= 1-800-GET-THIN =

American marketing company

1-800-GET-THIN was an American marketing company with headquarters at Beverly Hills, California. It sold weight-loss products and was a vanity 800 number as well as a trademarked brand name used to market "insurance services, namely, insurance eligibility review and verification in the health industry."

==History==
Robert Silverman incorporated 1-800-GET-THIN in February 2010. According to Silverman, the goal of 1-800-GET-THIN was "'assisting individuals [to] overcome their battle with obesity, which has reached world-wide epidemic status.'" Robert Silverman resigned as company president on 28 February 2012 "to pursue other career opportunities."

==Lap-Band==
On February 2, 2012 Allergan, the manufacturer of Lap-Band, announced it would no longer sell the device to companies affiliated with 1-800-GET-THIN.

On 7 February 2012, two clinics affiliated with 1-800-GET-THIN halted Lap-Band surgeries. Shortly after that, all previous advertisements, including commercials, were scrubbed off clinic websites and their Youtube channel.

==Controversies==
U.S. House members called for a congressional investigation in 2012 into 1-800-GET-THIN. The California Department of Insurance is investigating surgery centers that are contracted with 1-800-GET-THIN for alleged insurance fraud. Published reports and lawsuits speculate that one of the principal surgeons at this enterprise owned and controlled all of the surgery centers, as well as the 1-800-GET-THIN marketing firm. The documents also speculate that ownership of the centers and the marketing firm, 1-800-GET-THIN, are in part controlled by Kambiz Beniamia Omidi. In October 2012, the FDA confirmed that members of the 1-800-GET-THIN ad campaign are the subjects of a criminal investigation, involving several federal and state law enforcement agencies, according to a court filing. The investigation is focused on numerous "Potential violations of federal law, including conspiracy, healthcare fraud, wire fraud, mail fraud, tax violations, identity theft, and money laundering," Samanta Kelley, a special agent for the Food and Drug Administration's criminal division, said in an affidavit filed at the federal courthouse in Los Angeles. She also stated that the FBI investigated blackmail against 1-800-Get-Thin.

A former 1-800-GET-THIN client testified in a deposition for a lawsuit that he knew about six or seven deaths that occurred before October 6, 2010, when he says he quit. Two reported deaths occurred after that date, including one still under investigation by the Los Angeles coroner." The death still under investigation was that of Paula Rojeski, who died on September 8, 2010, after she underwent a Lap-Band operation at the Valley Surgical Center in West Hills.

No doctors were found of any wrongdoings. As a result, Rojeski's lawsuit was dismissed in 2017.

In 2011, a class action lawsuit was filed by relatives of two patients who died after Lap-Band surgeries at clinics affiliated with the 1-800-GET-THIN campaign. The complaint alleged false advertising and sought damages from the owners and several companies allegedly controlled by them. In April 2013, a settlement was reached to pay approximately $1.3 million to fund compensation for members of the plaintiff class and to fund a billboard campaign warning of the risks of the surgeries. Other lawsuits remain unresolved. To this day, no doctor associated with the 1-800-GET-THIN campaign was found guilty of any of the five patient deaths. In addition, there were no medical board accusations alleging wrongdoing by physicians.
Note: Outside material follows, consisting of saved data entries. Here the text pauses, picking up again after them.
import Mathlib.Algebra.Order.Floor.Semiring
import Mathlib.Analysis.Complex.Basic
import Mathlib.Topology.MetricSpace.Pseudo.Lemmas
import Mathlib.Topology.UniformSpace.HeineCantor
import Literature.Probability.RandomPlanarGeometry.AffineInterp
import Literature.Probability.RandomPlanarGeometry.Curve

/-!
# Curve upgrade, part 1b: a continuous approximate projection onto a nearby arc

Support file for the crux `HexConjecture` (stmt-CriticalPhenomena-0808, Duminil-Copin–Smirnov 2012
Conjecture 1), line `root-locality-replaces-loewner`, stub `stub_curveUpgrade` (ABSTRACT upgrade of
range convergence to curve convergence). Namespace `…RootLocality.Upgrade`.

`exists_continuous_projection` (registered helper, stated for `ℂ`; `exists_continuous_projection'`
is the version for any pseudo-metric space): let `c, η : [0,1] → E` be curves such that every point
of `c` is within `ε` of the trace of `η`, `c` and `η` have `ε`-close endpoints, `η` has the
injectivity modulus "`dist (η u) (η v) ≤ 2ε + β ⟹ |u - v| ≤ τ`" and the continuity modulus
"`|u - v| ≤ τ ⟹ dist (η u) (η v) ≤ r`", with `β > 0`. Then there is a CONTINUOUS
`q : [0,1] → [0,1]` with `q 0 = 0`, `q 1 = 1` and `dist (c t) (η (q t)) ≤ ε + β + r` for all `t`.

Construction: sample nearest points `p i` of `η` at the grid `i/N` of a uniform-continuity scale
`1/N` of `c` for `β` (forcing `p 0 = 0`, `p N = 1`), observe `|p (i+1) - p i| ≤ τ` (the two
`η`-points are `2ε + β`-close), and interpolate affinely (`affineInterp`, `AffineInterp.lean`):
on the `i`-th cell `q` stays within `τ` of `p i` while `c` stays within `β` of `c (i/N)`.
Folklore (Aizenman–Burchard 1999 §2 style bookkeeping); no named fact is used.
-/

noncomputable section

open Set
open scoped unitInterval

namespace Summit.CriticalPhenomena.SAWScalingLimit.Theorems.HexConjecture.RootLocality.Upgrade

open Literature.Probability.RandomPlanarGeometry

variable {E : Type*} [PseudoMetricSpace E]

/-- A point of a segment `[a, b]` of reals (`lineMap a b s`, `0 ≤ s ≤ 1`) is within `|b - a|` of
`a` and lies between `min a b` and `max a b`. [folklore] -/
theorem lineMap_mem_and_dist {a b s : ℝ} (hs0 : 0 ≤ s) (hs1 : s ≤ 1) :
    dist (AffineMap.lineMap a b s) a ≤ |b - a| ∧ min a b ≤ AffineMap.lineMap a b s ∧
      AffineMap.lineMap a b s ≤ max a b := by
  rw [AffineMap.lineMap_apply_ring']
  refine ⟨?_, ?_, ?_⟩
  · rw [Real.dist_eq, show s * (b - a) + a - a = s * (b - a) by ring, abs_mul, abs_of_nonneg hs0]
    exact mul_le_of_le_one_left (abs_nonneg _) hs1
  · rcases le_total a b with hab | hab
    · rw [min_eq_left hab]; nlinarith
    · rw [min_eq_right hab]; nlinarith
  · rcases le_total a b with hab | hab
    · rw [max_eq_right hab]; nlinarith
    · rw [max_eq_left hab]; nlinarith

/-- Every `x ∈ [0, 1]` lies in some cell `[j/N, (j+1)/N]`, `j < N` (`N ≥ 1`). [folklore] -/
theorem exists_cell {N : ℕ} (hN : 1 ≤ N) {x : ℝ} (hx0 : 0 ≤ x) (hx1 : x ≤ 1) :
    ∃ j : ℕ, j < N ∧ (j : ℝ) ≤ N * x ∧ (N : ℝ) * x ≤ j + 1 := by
  have hNpos : (0 : ℝ) < N := by exact_mod_cast hN
  rcases lt_or_eq_of_le hx1 with hlt | rfl
  · refine ⟨⌊(N : ℝ) * x⌋₊, ?_, Nat.floor_le (by positivity), (Nat.lt_floor_add_one _).le⟩
    have h1 : ((⌊(N : ℝ) * x⌋₊ : ℕ) : ℝ) < N :=
      (Nat.floor_le (by positivity)).trans_lt (by nlinarith)
    exact_mod_cast h1
  · refine ⟨N - 1, Nat.sub_lt hN one_pos, ?_, ?_⟩
    · rw [Nat.cast_sub hN]; simp
    · rw [Nat.cast_sub hN]; simp

/-- **Continuous approximate projection onto a nearby arc** (general pseudo-metric version of the
registered helper `exists_continuous_projection`; see the module docstring for the construction).
[folklore] -/
theorem exists_continuous_projection' (c η : Curve E) {ε β τ r : ℝ} (hβ : 0 < β)
    (hnear : ∀ t : I, ∃ u : I, dist (c t) (η u) ≤ ε)
    (h0 : dist (c 0) (η 0) ≤ ε) (h1 : dist (c 1) (η 1) ≤ ε)
    (hinj : ∀ u v : I, dist (η u) (η v) ≤ 2 * ε + β → dist u v ≤ τ)
    (hosc : ∀ u v : I, dist u v ≤ τ → dist (η u) (η v) ≤ r) :
    ∃ q : I → I, Continuous q ∧ q 0 = 0 ∧ q 1 = 1 ∧ ∀ t, dist (c t) (η (q t)) ≤ ε + β + r := by
  have hε : 0 ≤ ε := dist_nonneg.trans h0
  -- uniform continuity scale of `c` for `β`
  obtain ⟨θ, hθ, hcu⟩ := Metric.uniformContinuous_iff.1
    (CompactSpace.uniformContinuous_of_continuous c.continuous) β hβ
  obtain ⟨n, hn⟩ := exists_nat_one_div_lt hθ
  set N : ℕ := n + 1 with hNdef
  have hN : 1 ≤ N := Nat.succ_le_succ (Nat.zero_le _)
  have hNpos : (0 : ℝ) < N := by exact_mod_cast hN
  have hNθ : 1 / (N : ℝ) < θ := by simpa [hNdef] using hn
  -- grid points and sampled nearest points
  let g : ℕ → I := fun i ↦ projIcc 0 1 zero_le_one ((i : ℝ) / N)
  have hg : ∀ i, i ≤ N → ((g i : I) : ℝ) = i / N := fun i hi ↦ by
    have hmem : (i : ℝ) / N ∈ Icc (0 : ℝ) 1 :=
      ⟨by positivity, (div_le_one hNpos).2 (by exact_mod_cast hi)⟩
    simp [g, projIcc_of_mem zero_le_one hmem]
  let p : ℕ → I := fun i ↦
    if i = 0 then 0 else if N ≤ i then 1 else Classical.choose (hnear (g i))
  have hp0 : p 0 = 0 := by simp [p]
  have hpN : p N = 1 := by simp [p, Nat.one_le_iff_ne_zero.1 hN]
  have hp : ∀ i, i ≤ N → dist (c (g i)) (η (p i)) ≤ ε := by
    intro i hi
    by_cases hi0 : i = 0
    · subst hi0
      have : g 0 = 0 := Subtype.ext (by rw [hg 0 (Nat.zero_le _)]; simp)
      rw [this, hp0]; exact h0
    by_cases hiN : N ≤ i
    · have hieq : i = N := le_antisymm hi hiN
      subst hieq
      have : g N = 1 := Subtype.ext (by rw [hg N le_rfl]; exact div_self hNpos.ne')
      rw [this, hpN]; exact h1
    · simp only [p, hi0, hiN, if_false]
      exact Classical.choose_spec (hnear (g i))
  -- consecutive samples are `τ`-close
  have hgdist : ∀ i, i + 1 ≤ N → dist (g i) (g (i + 1)) < θ := by
    intro i hi
    rw [Subtype.dist_eq, hg i (Nat.le_of_succ_le hi), hg (i + 1) hi, Real.dist_eq]
    have : (i : ℝ) / N - (i + 1 : ℕ) / N = -(1 / N) := by push_cast; ring
    rw [this, abs_neg, abs_of_pos (by positivity)]
    exact hNθ
  have hstep : ∀ i, i + 1 ≤ N → dist (p i) (p (i + 1)) ≤ τ := by
    intro i hi
    refine hinj _ _ ?_
    calc dist (η (p i)) (η (p (i + 1)))
        ≤ dist (η (p i)) (c (g i)) + dist (c (g i)) (c (g (i + 1))) +
            dist (c (g (i + 1))) (η (p (i + 1))) := dist_triangle4 _ _ _ _
      _ ≤ ε + β + ε :=
          add_le_add (add_le_add (by rw [dist_comm]; exact hp i (Nat.le_of_succ_le hi))
            (hcu (hgdist i hi)).le) (hp (i + 1) hi)
      _ = 2 * ε + β := by ring
  -- the affine interpolation of the samples
  let L : List ℝ := List.ofFn fun i : Fin (N + 1) ↦ ((p i : I) : ℝ)
  have hLlen : L.length = N + 1 := List.length_ofFn
  have hLget : ∀ (i : ℕ) (hi : i < L.length), L[i] = ((p i : I) : ℝ) := fun i hi ↦
    List.getElem_ofFn hi
  let Q : ℝ → ℝ := fun x ↦ affineInterp L (N * x)
  have hQc : Continuous Q := (continuous_affineInterp L).comp (continuous_const.mul continuous_id)
  -- cellwise description of `Q`
  have hcell : ∀ x : I, ∃ j : ℕ, j < N ∧ dist (x : ℝ) (g j) ≤ 1 / N ∧
      dist (Q x) (p j) ≤ τ ∧ Q x ∈ Icc (0 : ℝ) 1 := by
    intro x
    obtain ⟨j, hjN, hj1, hj2⟩ := exists_cell hN x.2.1 x.2.2
    have hjL : j + 1 < L.length := by rw [hLlen]; omega
    have hQx : Q x = AffineMap.lineMap ((p j : I) : ℝ) ((p (j + 1) : I) : ℝ) ((N : ℝ) * x - j) := by
      have := affineInterp_eq_lineMap L j hjL (s := (N : ℝ) * x) ⟨hj1, hj2⟩
      simpa [Q, hLget] using this
    obtain ⟨hd, hmin, hmax⟩ := lineMap_mem_and_dist (a := ((p j : I) : ℝ))
      (b := ((p (j + 1) : I) : ℝ)) (s := (N : ℝ) * x - j) (by linarith) (by linarith)
    refine ⟨j, hjN, ?_, ?_, ?_⟩
    · rw [hg j hjN.le, Real.dist_eq]
      have e1 : (j : ℝ) / N ≤ x := by rw [div_le_iff₀ hNpos]; linarith
      have e2 : (x : ℝ) ≤ (j + 1 : ℝ) / N := by rw [le_div_iff₀ hNpos]; linarith
      have e3 : (j + 1 : ℝ) / N = j / N + 1 / N := by rw [add_div]
      have e4 : (0 : ℝ) ≤ 1 / N := by positivity
      rw [abs_le]; constructor <;> linarith
    · rw [hQx]
      refine hd.trans ?_
      have := hstep j hjN
      rwa [Subtype.dist_eq, Real.dist_eq, abs_sub_comm] at this
    · rw [hQx]
      exact ⟨(le_min (p j).2.1 (p (j + 1)).2.1).trans hmin,
        hmax.trans (max_le (p j).2.2 (p (j + 1)).2.2)⟩
  -- the projection `q`
  refine ⟨fun t ↦ projIcc 0 1 zero_le_one (Q t), continuous_projIcc.comp
    (hQc.comp continuous_subtype_val), ?_, ?_, fun t ↦ ?_⟩
  · have hQ0 : Q 0 = 0 := by
      show affineInterp L (N * 0) = 0
      have h := affineInterp_natCast L 0 (by rw [hLlen]; omega)
      rw [Nat.cast_zero] at h
      rw [mul_zero, h, hLget, hp0]
      rfl
    apply Subtype.ext
    show ((projIcc 0 1 zero_le_one (Q ((0 : I) : ℝ)) : I) : ℝ) = ((0 : I) : ℝ)
    rw [show ((0 : I) : ℝ) = (0 : ℝ) from rfl, hQ0, projIcc_of_mem zero_le_one ⟨le_rfl, zero_le_one⟩]
  · have hQ1 : Q 1 = 1 := by
      show affineInterp L (N * 1) = 1
      have h := affineInterp_natCast L N (by rw [hLlen]; omega)
      rw [mul_one, h, hLget, hpN]
      rfl
    apply Subtype.ext
    show ((projIcc 0 1 zero_le_one (Q ((1 : I) : ℝ)) : I) : ℝ) = ((1 : I) : ℝ)
    rw [show ((1 : I) : ℝ) = (1 : ℝ) from rfl, hQ1, projIcc_of_mem zero_le_one ⟨zero_le_one, le_rfl⟩]
  · obtain ⟨j, hjN, hxg, hQp, hQmem⟩ := hcell t
    have hqt : ((projIcc 0 1 zero_le_one (Q t) : I) : ℝ) = Q t := by
      rw [projIcc_of_mem zero_le_one hQmem]
    have hpq : dist (p j) (projIcc 0 1 zero_le_one (Q t)) ≤ τ := by
      rw [Subtype.dist_eq, hqt, dist_comm]; exact hQp
    have htg : dist (c t) (c (g j)) < β := hcu (by rw [Subtype.dist_eq]; exact hxg.trans_lt hNθ)
    calc dist (c t) (η (projIcc 0 1 zero_le_one (Q t)))
        ≤ dist (c t) (c (g j)) + dist (c (g j)) (η (p j)) +
            dist (η (p j)) (η (projIcc 0 1 zero_le_one (Q t))) := dist_triangle4 _ _ _ _
      _ ≤ β + ε + r := add_le_add (add_le_add htg.le (hp j hjN.le)) (hosc _ _ hpq)
      _ = ε + β + r := by ring

/-- **Continuous approximate projection onto a nearby arc** (registered helper of
`stub_curveUpgrade`, plane case): if every point of the curve `c` is within `ε` of the trace of the
curve `η`, the endpoints are `ε`-close, `η` has injectivity modulus `(2ε + β ↦ τ)` and continuity
modulus `(τ ↦ r)`, and `β > 0`, then some continuous `q : [0,1] → [0,1]` with `q 0 = 0`,
`q 1 = 1` has `dist (c t) (η (q t)) ≤ ε + β + r` for all `t`. [folklore] -/
theorem exists_continuous_projection : ∀ (c η : Literature.Probability.RandomPlanarGeometry.Curve ℂ) (ε β τ r : ℝ), 0 < β → (∀ t : unitInterval, ∃ u : unitInterval, dist (c t) (η u) ≤ ε) → dist (c 0) (η 0) ≤ ε → dist (c 1) (η 1) ≤ ε → (∀ u v : unitInterval, dist (η u) (η v) ≤ 2 * ε + β → dist u v ≤ τ) → (∀ u v : unitInterval, dist u v ≤ τ → dist (η u) (η v) ≤ r) → ∃ q : unitInterval → unitInterval, Continuous q ∧ q 0 = 0 ∧ q 1 = 1 ∧ ∀ t, dist (c t) (η (q t)) ≤ ε + β + r := by
  intro c η ε β τ r hβ hnear h0 h1 hinj hosc
  exact exists_continuous_projection' c η hβ hnear h0 h1 hinj hosc

end Summit.CriticalPhenomena.SAWScalingLimit.Theorems.HexConjecture.RootLocality.Upgrade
From 2011-12, the U.S. Food and Drug Administration found that 1-800-GET-THIN's advertisements, LapBandVIP's advertisements, and O-Band's advertisements were all simultaneously misleading and failed to provide accurate information about the potential risks involved in using the product. In 2014 federal prosecutors seized more than $100 million in assets asserted to be related to the business, and in February 2018 Julian Omidi and Mirali Zarrabi were arrested after a federal grand jury indicted them on multiple counts relating to the business' allegedly fraudulent conduct. In December 2021, Omidi was found guilty by a federal jury of 28 counts of wire fraud and multiple other counts; Zarrabi was acquitted of all charges. In 2023, Omidi was sentenced to seven years in prison.